Some 30,000 Bosnian Muslims had gathered in early July 1995 at the UN military base in Potocari — a suburb of the Srebrenica enclave on the frontier between Bosnia-Herzegovina and former Serb-controlled Yugoslavia — for protection from advancing Serbian forces under the command of Gen. Ratko Mladic.

But Mladic and his soldiers entered the protected area and demanded the UN Dutch commander Col. Ton Karremans hand over Bosnian men to his charge. On that fateful day, July 11, some 23,000 women and children were separated from their male relatives under the watchful eyes of the UN commander and his troops, and deported.

Then the massacre began. It is estimated 8,000 Bosnian Muslims were killed, with their bodies thrown into mass graves.

It was the worst mass murder on European soil since the end of the Second World War — and in the full media glare of events leading up to it. It also exposed what many knew — how utterly impotent the UN is when needed most, and in Srebrenica, the UN was complicit with the worst of human rights violators.

Earlier this year, in March, Serbian parliament voted to condemn and apologize for the massacre of Bosnian Muslims in Srebrenica. It was an admission of responsibility and guilt of the Serbian regime under the strongman Slobodan Milosevic — he died in March 2006 while being held captive as an indicted war criminal at The Hague — for the crimes committed in Bosnia-Herzegovina during the Balkan conflict.

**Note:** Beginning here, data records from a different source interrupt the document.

/-!
# `Balaban1983to89.B9SupplySockB9P3ZdAllLettersZdPer` — [Balaban1985BackgroundPropagators] (3.26)–(3.27) ON THE TORUS `T_P` READ ON `ℤᵈ`: THE GENUINE
# FOUR-LETTER RECORD `opsAllZdPer` of the J-N06→N05 junction on the (β′-PERIODIC) road — `Δ_a(U₀) = D*D + Δ′(U₀) + D R^per(U₀) D* + Q*aQ(U₀)` with
# dag-n06-w4's periodic Landau projection `projRPer` ((3.20)–(3.22) on `T_P`), dag-n06-w2's `Δ′ = DpZd` (3.10), this lineage's `Q*aQ = QQZdP` (3.16), and
# `Gop := G_𝔤^per = (Δ_a)⁻¹` on the periodic Hermitian carrier (`withGopZdHPer`) — together with: the `DRD*` letter preserves `E_𝔤^per(P)` and is a SQUARE
# on the period cell, `PerPreservingAt` and `LinearOnDomAt` for the record, the four-term split of `⟨A, Δ_a(U₀)A⟩_per`, and positivity ⟹ `RegularAtHPer`

statement-level skeleton of published theorems with citation tags; proofs where landed; nothing here is a claim about the
Yang–Mills mass gap

`[Balaban1985BackgroundPropagators]` ("B9", CMP **99** (1985) 389–434): (3.10) p. 392, (3.16)–(3.17) p. 393, (3.20)–(3.22) p. 394 (*«R(U) … the orthogonal
projection onto Δ^η_U N(Q′)»*), (3.26)–(3.27) p. 395 (*«Δ_a = Δ + D R D* + Q*aQ … G(U) = (Δ_a↾Ω₀)⁻¹»*), Thm 3.11 p. 416.  `[Balaban1985RegularSpaces]` ("B8")
p. 77 (*«we admit the case when some domains Ω_j are equal to T_η»*), (1.7) p. 77, (1.31) p. 82, (1.55), (1.58) p. 86.  PDF held:
`paper:balaban1985-cmp99-background-propagators` pp. 392–395, 416.

CITATION HEADER ∕ WHY THIS FILE (cell `pub-ymgap`, HUMAN RULING D-0062; node N06 = [B9]; seat `pub-ymgap-dag-n06-b` (g22), junction ∕ letter lineage).  The
(β′-PERIODIC) road (director-ym №217 ∕ plan PENS-217) needs N06's OBJECTS on `P`-periodic data with `Ω 0 = univ`.  In tree now: the periodic propagator
`B9Eq327GreenZdHermPer.gopZdHPer` + binder `InvAtHIPer` (this seat, p638598), the periodicity of `Δ′` ∕ `Q*aQ` (`B9Eq326DeltaAPeriodicLettersZd`, this seat),
and dag-n06-w4 g5's periodic Landau projection `B9Eq321LandauProjectionZdPer.projEPer ∕ projRPer` (p639373; the RECORD twin handed back to this seat, bus
14:02Z).  THIS FILE assembles the genuine record on the torus — the periodic twin of `B9SupplySockB9P3ZdAllLettersZd.opsAllZd` (whose `opsLandau` letter is
`ops₀`'s junk at `Ω 0 = univ`, `B9Eq321LandauProjectionZd.opsLandau` `dif_neg`) — and proves the structural facts FILE 1's §4 asks of it, so that Theorem
3.11 on the torus (positivity of `⟨A, Δ_a(U₀)A⟩_per` on `E_𝔤^per(P) ∖ 0`) is the ONLY remaining input of `RegularAtHPer` ∕ `InvAtHIPer` for the genuine `G_𝔤^per`.

WHAT IS DECLARED ∕ PROVED (kernel, 0 sorry; 2 `def` + theorems; no `instance`, no `notation`).
* §1 ★ `opsLandauPer τ P ops₀` (the record edit `DRDs := D^η_{U₀} · R^per(U₀) · D^{η*}_{U₀}` at every member, `R^per = projRPer τ P L m i.η (i.Λs m) U₀`;
  `Gop ∕ Dp ∕ QQ` untouched) · `opsLandauPer_DRDs ∕ _Gop ∕ _Dp ∕ _QQ` (rfl).
* §2 ★ `opsAllZdPer τ L P ΛbP ops₀ := withGopZdHPer P (opsLandauPer τ P (withDpZd (withQQP τ L ΛbP ops₀)))` · `opsAllZdPer_eq ∕ _Gop ∕ _Dp ∕ _DRDs ∕ _QQ` ·
  `deltaAOf_opsAllZdPer` · ★ `gopAddAt_opsAllZdPer` (the binder `GopAddAt`, no hypothesis).
* §3 THE `DRD*` LETTER ON THE TORUS: `isSelfAdjoint_of_mem_rangeSubPer` (every element of `Δ^η_{U₀}N_𝔤^per(Q′)` is Hermitian-valued at a unitary `U₀`),
  ★ `projEPer_apply_isSelfAdjoint` ∕ `projRPer_isSelfAdjoint` (the projection LANDS in Hermitian-valued functions — for every input), `isPeriodic_projRPer`,
  ★★ `DRDs_mem_domSubHPer` (`D R^per D* A ∈ E_𝔤^per(P)` for EVERY bond field `A` at a periodic unitary `U₀`), `DRDsLinPer` ∕ `opsLandauPer_DRDs_eq_lin`
  (ℝ-linearity).
* §4 ★★ `perPreservingAt_opsAllZdPer` (`L ≥ 2`, faithful Hermitian tracial `τ`, periodic unitary `U₀`, `Lᵐ ∣ P`, periodic class sections, (1.31) box law
  at `j ≥ 1` ⟹ `PerPreservingAt i.η (opsAllZdPer … M i m) P U₀`) · ★ `linearOnDomAt_opsAllZdPer_univ` (`LinearOnDomAt … univ U₀` from the four linear pieces;
  the `Q*aQ` piece = `qqLinearAt_withQQP₀`).
* §5 THE FORM ON THE CELL: `sum_dir_box_pair_covDerivFwd` (`Σ_μ Σ_cell B(A_μ, D^η_μ g) = Σ_cell B(D^{η*}A, g)` — FILE 1's cell adjointness summed over
  directions), ★★ `bondPairPer_DRDs_eq_formPer_sq` (`⟨A, D R^per D* A⟩_per = ⟨R^per D*A, R^per D*A⟩_per` — the gauge-fixing term is a SQUARE on the torus),
  ★ `bondPairPer_DRDs_nonneg`, `bondPairPer_deltaAOf_opsAllZdPer_eq_four_terms`, ★ `bondPairPer_Jcur_add_DRDs_nonneg` (two of the four summands are `≥ 0`).
* §6 ★★ `regularAtHPer_opsAllZdPer_of_pos` (FILE 1 §4 instantiated: at a periodic unitary `U₀` with the §4 hypotheses, positivity of `⟨A, Δ_a(U₀)A⟩_per` on
  `E_𝔤^per(P) ∖ 0` ⟹ `RegularAtHPer i.η (opsLandauPer τ P (withDpZd (withQQP …)) M i m) P U₀`, i.e. `G_𝔤^per(U₀)` of `opsAllZdPer` inverts `Δ_a(U₀)`), ★
  `regularAtHPer_opsAllZdPer_of_two_letters_pos` (enough: `⟨A, (Δ′ + Q*aQ)A⟩_per > −(the two squares)`, stated as positivity of the signed part plus squares).

HONEST SCOPE.  (i) Record assembly + structural bookkeeping; Theorem 3.11 on the torus (the positivity) is NOT proved — it is the displayed hypothesis of §6
(dag-n06-w3 g6's flat-kernel line and a continuity ∕ gauge step would inhabit it per member; member-UNIFORM constants = N06's node content).  (ii) The
`LandauAt`-type binder («`R^per(U₀)D^{η*}A = 0` for Landau `A`», the periodic twin of `B9Eq321LandauProjectionZd` §4) is NOT here (dag-n06-w4's successor
pointer (2)).  (iii) At `P = 0` the definitions make sense but §3–§6 take `[NeZero P]`.  (iv) Count-neutral; N05 ∕ N06 NOT discharged; K1⁹
`stmt-QuantumFields-27364` NOT closed; 28∕28 · 5∕27 UNMOVED; one finite `𝕋⁴` programme at fixed `ε`, Bałaban as printed; R4 closes only the conditional
finite-`𝕋⁴` rung `BalabanLadder.UV` — nothing continuum ∕ ℝ⁴ ∕ OS ∕ mass gap ∕ Clay.  Unit `pub-ymgap-dag-n06-b` (g22), 2026-08-28.
-/

noncomputable section

namespace Literature.MathematicalPhysics.QuantumFieldTheory.Balaban1983to89.B9SupplySockB9P3ZdAllLettersZdPer

open B7Prop1Explicit B7Eq78Linearization
open B7Prop2Explicit (unitaryUnits)
open B7Prop1Local (InBox loK bondHiK)
open B8Ineq132 (covDeriv covDerivFwd)
open B8Eq138LandauZd (covDivB covLap)
open B8Eq155JBound (Jcur)
open B8LeafModelZd (ZdIdx)
open B9SupplySockB9P3ZdLetters (OpsZd deltaAOf)
open B9SupplySockB9P3ZdAt (GopAddAt)
open B9SupplySockB9P3ZdGammaInAkDpZd (withDpZd)
open B9SupplySockB9P3ZdGenuineGop (QQLinearAt)
open B9Eq369CurvSmallZd (DpZd DpZd_add DpZd_smul)
open B9Eq316AveragingTransposeZdPrinted (QQZdP withQQP)
open B9Eq316AveragingTransposeZdLevelZero (qqLinearAt_withQQP₀)
open B9Eq321LandauProjectionZd (star_covLap_of_isSelfAdjoint)
open B9Eq321LandauProjectionZdPer (perSub formPer perRestrict perRestrict_eq_self gaugeNullPer rangeSubPer projEPer projRPer isPeriodic_covDivB
  projEPer_apply_mem_range projEPer_isIdempotentElem formPer_projEPer_symm formPer_apply)
open B9Eq327GreenZd (LinearOnDomAt Jcur_smul_real)
open B9Eq327GreenZdHermPer (domSubHPer PerPreservingAt RegularAtHPer gopZdHPer withGopZdHPer bondPairPer mem_domSub_univ
  regularAtHPer_of_bondPairPer_pos sum_box_pair_covDerivFwd sum_box_re_trace_Jcur_nonneg gopAddAt_withGopZdHPer)
open B9Eq326GaugeTermSquareZd (re_trace_star_pair_invariant)
open B9Eq326DeltaAPeriodicLettersZd (perPreservingAt_of_DpZd_QQZdP)
open T4TermwiseTorus (IsPeriodic box)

Mladic remains missing. Gen. Radislav Krstic, Mladic’s military colleague involved in the Srebrenica massacre, was brought before the UN war crimes tribunal in The Hague, and in August 2001 was sentenced to 46 years in prison. The indicted civilian Serb leader and longtime fugitive from justice, Radovan Karadzic, was eventually arrested in 2008 and is held at The Hague awaiting completion of his trial.

Though the UN’s responsibility in the Srebrenica massacre was glossed over, its repeated failure to check despots and prevent crimes against humanity too numerable to list under craven leadership of secretaries-general Kurt Waldheim, Boutros Boutros-Ghali, Kofi Annan and now Ban Ki-Moon testify to its reality as a gathering place for the world’s sordid regimes.

The plain truth is an organization packed with the worst human rights offenders — China, Saudi Arabia, Iran, Sudan, Cuba, Myanmar, North Korea, Zimbabwe — and rogue or failed states — Pakistan, Syria, Yemen, Somalia, Libya, Nigeria — doesn’t have the political or moral authority to protect human rights and secure peace.

And given the extent to which the advanced liberal democracies are invested in the UN charade, it is unlikely there will be any meaningful reform of the organization.

Yet if we are to insist on UN reform, it should begin at the top with Kofi Annan and the rest made answerable for their ineptness, corruptions and failures in meeting the demands of their offices.